**Exercise aim**:
Where does the string "FemtoCeiling" appear in the records? Copy every line that contains it.
#### Dataset entries
import Summits.QuantumFields.YangMills.Theses.SqueezedSkewness
import HarnessLib

/-!
# Route `SqueezedSkewness`, glue `ChordFloorsGlue` (stmt-QuantumFields-23548, LINE χ «chord escalator») — BY NAME

`FemtoFloorUnit → TorusKL → ChordEscalator → FemtoCeiling → PointlikeHypercubeFloors`: the kernel-checked composition
`PointlikeHypercubeFloors_of` of the registered skeleton `Cruxes/NT/Lines/pointlike_node_birth.lean` (planner ym-idea-6 g12),
restated against the route decls so that the item closes by name.  In the floor unit `(r, a)` of `FemtoFloorUnit` and for each
radius `ρ`: the femto ceiling `C` of the unit (`FemtoCeiling`, from `FBL6`), the chord escalator of the hypercube (`ChordEscalator`,
from `TorusKL`) at `s = a(β) ≤ min(h₁, 1)`, `h_c = h₁`, floor `min ε 1`, ceiling `max C 1`, give the unit-height floor
`(min ε 1)^A / (max C 1)^A`, `A = ⌈2δ₁/h₁⌉`, for `β ≥ max(β₅, β₆, β₇, 0)`, `a(β)L ≥ max(Λ₅, Λ₆, ρ + |δ₂| + 1)`.

Fleet lead `ym-spine-19353-p1` g19 (port; `FemtoCeiling` itself is this seat's `…SqueezedSkewnessFemtoCeiling`).  HONEST FRAMING:
pure composition; `FemtoFloorUnit` (XL), `TorusKL`, `ChordEscalator` are hypotheses here; no crux, NT statement, rung or mass
gap follows. [folklore]
-/

set_option autoImplicit false

namespace Summit.QuantumFields.YangMills.Theorems.SqueezedSkewnessChordFloorsGlue

open Summit.QuantumFields.YangMills.Theses.SqueezedSkewness

/-- **`ChordFloorsGlue`** (item stmt-QuantumFields-23548), BY NAME. [folklore] -/
theorem chordFloorsGlue_proof : Summit.QuantumFields.YangMills.Theses.SqueezedSkewness.ChordFloorsGlue := by
  intro h1 h3 h4 h5 G i1 i2 i3 i4 hG
  letI : MeasurableSpace G := borel G
  haveI : BorelSpace G := ⟨rfl⟩
  obtain ⟨r, a, h1'⟩ := h1 G hG
  refine ⟨r, a, ?_⟩
  dsimp only at h1' ⊢
  obtain ⟨ha, ha0, hF6, hall⟩ := h1'
  refine ⟨ha, ha0, fun ρ hρ => ?_⟩
  obtain ⟨v, hv0, hball, δ₁, δ₂, h₁, ε, β₅, Λ₅, hδ₁, hslab, hh₁, h3h₁, hε, hfloor⟩ := hall ρ hρ
  -- the femto ceiling of the unit (from `FBL6`)
  have h5' := h5 G hG r a ha ha0 hF6
  dsimp only at h5'
  obtain ⟨C, β₆, Λ₆, hceil⟩ := h5' v ρ δ₁ δ₂ h₁ hh₁ hball hslab
  -- the chord escalator of the hypercube (from `TorusKL`)
  have h4' := h4 h3 G hG r
  dsimp only at h4'
  -- thresholds: `a β < min h₁ 1` eventually
  obtain ⟨β₇, hβ₇⟩ : ∃ β₇ : ℝ, ∀ β, β₇ ≤ β → a β < min h₁ 1 := by
    have h1 : ∀ᶠ β in Filter.atTop, a β < min h₁ 1 :=
      ha0.eventually (gt_mem_nhds (lt_min hh₁ one_pos))
    exact Filter.eventually_atTop.mp h1
  refine ⟨v, hv0, hball, δ₁, δ₂, (min ε 1) ^ ⌈2 * δ₁ / h₁⌉₊ / (max C 1) ^ ⌈2 * δ₁ / h₁⌉₊,
    max β₅ (max β₆ (max β₇ 0)), max Λ₅ (max Λ₆ (ρ + |δ₂| + 1)), hδ₁, hslab, by positivity, ?_⟩
  intro β hβ L hL
  simp only [max_le_iff] at hβ hL
  obtain ⟨hβ5, hβ6, hβ7, hβ0⟩ := hβ
  obtain ⟨hΛ5, hΛ6, hΛρ⟩ := hL
  have hs : 0 < a β := ha β
  have hsh : a β ≤ h₁ := (hβ₇ β hβ7).le.trans (min_le_left _ _)
  have hs1 : a β ≤ 1 := (hβ₇ β hβ7).le.trans (min_le_right _ _)
  have hL1 : 1 ≤ L := by
    have h1 : (1 : ℝ) ≤ a β * L := by linarith [abs_nonneg δ₂, hρ.le]
    have h2 : (1 : ℝ) ≤ (L : ℝ) := h1.trans (mul_le_of_le_one_left (Nat.cast_nonneg L) hs1)
    exact_mod_cast h2
  have hwin : ρ + δ₂ + 1 ≤ a β * L := by linarith [le_abs_self δ₂]
  exact h4' β L (a β) v ρ δ₁ δ₂ h₁ h₁ (min ε 1) (max C 1) hβ0 hL1 hs hsh le_rfl h3h₁ hs1 hwin hball hslab
    (lt_min hε one_pos) (min_le_right _ _) (le_max_right _ _)
    (fun k f hk1 hk2 hf => (min_le_left _ _).trans (hfloor β hβ5 L hΛ5 (a β * k) f hk1 hk2 hf))
    (fun k g hk hg => (hceil β hβ6 L hΛ6 k g hk hg).trans (le_max_left _ _))

end Summit.QuantumFields.YangMills.Theorems.SqueezedSkewnessChordFloorsGlue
########
**Answer section**:
`FemtoFloorUnit → TorusKL → ChordEscalator → FemtoCeiling → PointlikeHypercubeFloors`: the kernel-checked composition
radius `ρ`: the femto ceiling `C` of the unit (`FemtoCeiling`, from `FBL6`), the chord escalator of the hypercube (`ChordEscalator`,
Fleet lead `ym-spine-19353-p1` g19 (port; `FemtoCeiling` itself is this seat's `…SqueezedSkewnessFemtoCeiling`).  HONEST FRAMING:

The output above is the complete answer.